Enhancing Tree-Based Keyphrase Extraction Technique Using Embedding Technique

Title:Enhancing Tree-Based Keyphrase Extraction Technique Using Embedding Technique

Authors:M. Washim Akram, Saiful Azad, Tanbin Ahmed and Md. Solaiman Mia

Conference:STI 2024

Tags:Automatic Keyphrase Extraction Technique, Binary Tree, Candidate Keyphrase, Document Processing and Embedding System

Abstract:

The automatic keyphrase extraction techniques aim to extract high quality keyphrases for document summarization and many other purposes, including indexing and search optimization, content classification and categorization, topic modeling and analysis, text mining, and data analysis, and so on.

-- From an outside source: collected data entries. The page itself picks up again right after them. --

/-- **B-3 — the coordinator's phrasing: the bundle gives `HodgeWeilType`**, by ring 2's exactness
`HC_AV ↔ HodgeWeilType` (`Ring2Transport.hodgeAbelianVarieties_iff_hodgeWeilType`); read with B-2, the end statement
is `HC_AV`. [cite: Deligne1982HodgeCycles, §4 Lemma 4.5 and Remark 4.10] [cite: Bloch1972Semiregularity, Thm. (7.4)] -/
theorem hodgeWeilType_of_hc_cm_of_deligne1982_of_blochSpread_of_catanese_of_uniformBlochLift
    (hCM : Theses.RankFourFaces.CMAbelianHodge) (hD : deligne1982_cmDenseMumfordTateFamilies)
    (hB : ∀ m p : ℕ, BlochSemiregularSpread m p) (hC : catanese2002_abelianFibres_of_abelianFibre)
    (hL : UniformBlochLiftAtCM) : HodgeWeilType :=
  hodgeAbelianVarieties_iff_hodgeWeilType.1
    (hc_av_of_hc_cm_of_deligne1982_of_blochSpread_of_catanese_of_uniformBlochLift hCM hD hB hC hL)

/-- **B-4 — the TRANSPORT HALF alone, no `HC_CM`**: `CMAnchoredFamilies ∧ [Bloch 7.4] ∧ [Catanese] ∧
UniformBlochLiftAtCM ⟹ CMToAbelian` (stmt-HodgeConjecture-16267, `HC_CM → HC_AV` in the item typing).
[cite: Deligne1982HodgeCycles, Prop. 6.1] [cite: Bloch1972Semiregularity, Thm. (7.4)] -/
theorem cmToAbelian_of_cmAnchoredFamilies_of_blochSpread_of_catanese_of_uniformBlochLift
    (hMT : CMAnchoredFamilies) (hB : ∀ m p : ℕ, BlochSemiregularSpread m p)
    (hC : catanese2002_abelianFibres_of_abelianFibre) (hL : UniformBlochLiftAtCM) :
    Theses.RankFourFaces.CMToAbelian :=
  cmToAbelian_of_cmAnchoredFamilies_of_localVHCAtCM hMT
    (localVHCAtCM_of_blochSpread_of_catanese_of_uniformBlochLift hB hC hL)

However, most of the existing techniques are often domain-specific or require domain knowledge. Again, some of these methods employ complex statistical approaches that require significant computational resources. Others depend on large training data sets that may not always be available. To address these challenges, this paper proposes a new keyphrase extraction technique, named ETeKET or Enhanced Tree-Based Keyphrase Extraction Technique, which is domain independent, requires minimal statistical knowledge, and does not rely on training data. It employs a special variant of binary tree, called Keyphrase Extraction (KePhEx) tree, to extract final keyphrases from candidate keyphrases. Moreover, to assess the degree of cohesiveness of various nodes concerning the root, it also employs a measure, called the Cohesiveness Index (CI), which offers flexibility to the process. Since the generation of final keyphrases depends on the creation of candidate keyphrases, the proposed technique integrates the KeyBERT model to leverage contextual embeddings for effective and efficient candidate keyphrase extraction. The effectiveness of ETeKET is evaluated using three benchmark datasets, namely SemEval-10 (for long texts such as scientific articles), SemEval-2017 (for short texts) and Thesis100 datasets. Experiment results show significant improvement over its ancestor for various performance metrics.